- Task details
In the data, extract each line that holds the string "tower".

- Data listing
[Start of section]
import Summits.QuantumFields.YangMills.Theorems.UnitScaleTiltProp7CovLineGradPointwise
import Summits.QuantumFields.YangMills.Theorems.UnitScaleTiltProp7TrueLinLineBound
import Summits.QuantumFields.YangMills.Theorems.UnitScaleTiltProp7CovCombMeanCentred
import HarnessLib

/-!
# Route `UnitScaleTilt`, crux K1 «MinimiserStabilityRegPr» (stmt-QuantumFields-19200), route-R [RP] at a curved background — THE CURVED N6,
# ROW (R-B), PART 6c (third piece of FILE 3, the one-step gradient transfer): THE COVARIANT GRADIENT OF `LINE_V` AT THE NEXT LEVEL, POINTWISE —
# `‖Ū(y,ν)·LINE_VZ(y+e_ν, μ)·Ū(y,ν)* − LINE_VZ(y, μ)‖ ≤ L^{−d}Σ_rΣ_{s<L}Σ_{t<L}‖(∇^V_νZ)(x_r + se_ν + te_μ, μ)‖ + (curvature)·(masses)`

Cell `ym3-torus`, D-0154 (3c) R3 twin-width seat `ym-routeR-w2` (W-SEAT MAP pass #3 row M9; architecture «ℓ²-Minkowski over levels, level-local», ★★OWNER g26
ACK 12).  THEOREMS ONLY (0 `def`, 0 `sorry`); `--supports stmt-QuantumFields-19200`, count-neutral.  YM₃ on T³ is a ladder rung (R3), not the Clay problem; nothing here
claims the curved N6 bound, S2, P, the crux or the gap.

THE STEP.  `Ū = avgFun ℰ V` (the next tower level, `corr·axialAvg`, `axialAvg = V([emb y → L steps e_ν])`): (A) replacing `Ū(y,ν)` by the straight transport `S` costs
`2·dist1(corr)·‖LINE‖ ≤ 4θ·‖LINE‖` (`BlockAveragingEMLProp2.dist1_corr_le_two_mul`, `Prop7TrueLinLineBound.norm_line_le`); (B) per comb index, the frame
`S·V(Γ_i from emb(y+e_ν))` and the frame `V(Γ_i from emb y)·V([x_i → L steps e_ν])` run along words of equal net displacement and length `≤ (d+2)L` each, so differ by
`2(d+2)²L²δ·‖Z_V(segment)‖` (`Prop7TwoWordStokes.norm_conj_holAt_sub_conj_holAt_le`); (C) what is left is the covariant difference of the line sums over `L` steps `e_ν`,
which `Prop7CovLineGradPointwise` telescopes into the line sums of `∇^V_νZ` plus the ladder defect `2L²δ`; (D) the comb average `|I|⁻¹Σ_i` is `L^{−d}Σ_r` (idle permutations).
* §1 `conj_avg_eq`, `norm_avg_sub_avg_le` (averages of conjugated families), `shiftN_eq_iterate`, `holAt_stair_then_line`, `holAt_line_then_stair`, `netDisp_line_stair`.
* §2 ★★ `norm_covGrad_line_le` — the displayed pointwise inequality.
HONEST SCOPE.  Pointwise; the `ℓ²` count over `(y, μ, ν)` (with ✓∕⧗ `Prop7CovLineGradCount`) and the iteration along the tower are the next files.

References: T. Bałaban, CMP 99 (1985) 75–102 [Balaban1985RegularSpaces] ((1.1) p.76); CMP 98 (1985) 17–51 [Balaban1985Averaging] ((19)–(20) p.21, (58) p.27, (125) p.36);
CMP 109 (1987) 249–301 [Balaban1987RG1] ((0.4) p.253).
-/

noncomputable section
[End of section]
- Output of the task
THE STEP.  `Ū = avgFun ℰ V` (the next tower level, `corr·axialAvg`, `axialAvg = V([emb y → L steps e_ν])`): (A) replacing `Ū(y,ν)` by the straight transport `S` costs
HONEST SCOPE.  Pointwise; the `ℓ²` count over `(y, μ, ν)` (with ✓∕⧗ `Prop7CovLineGradCount`) and the iteration along the tower are the next files.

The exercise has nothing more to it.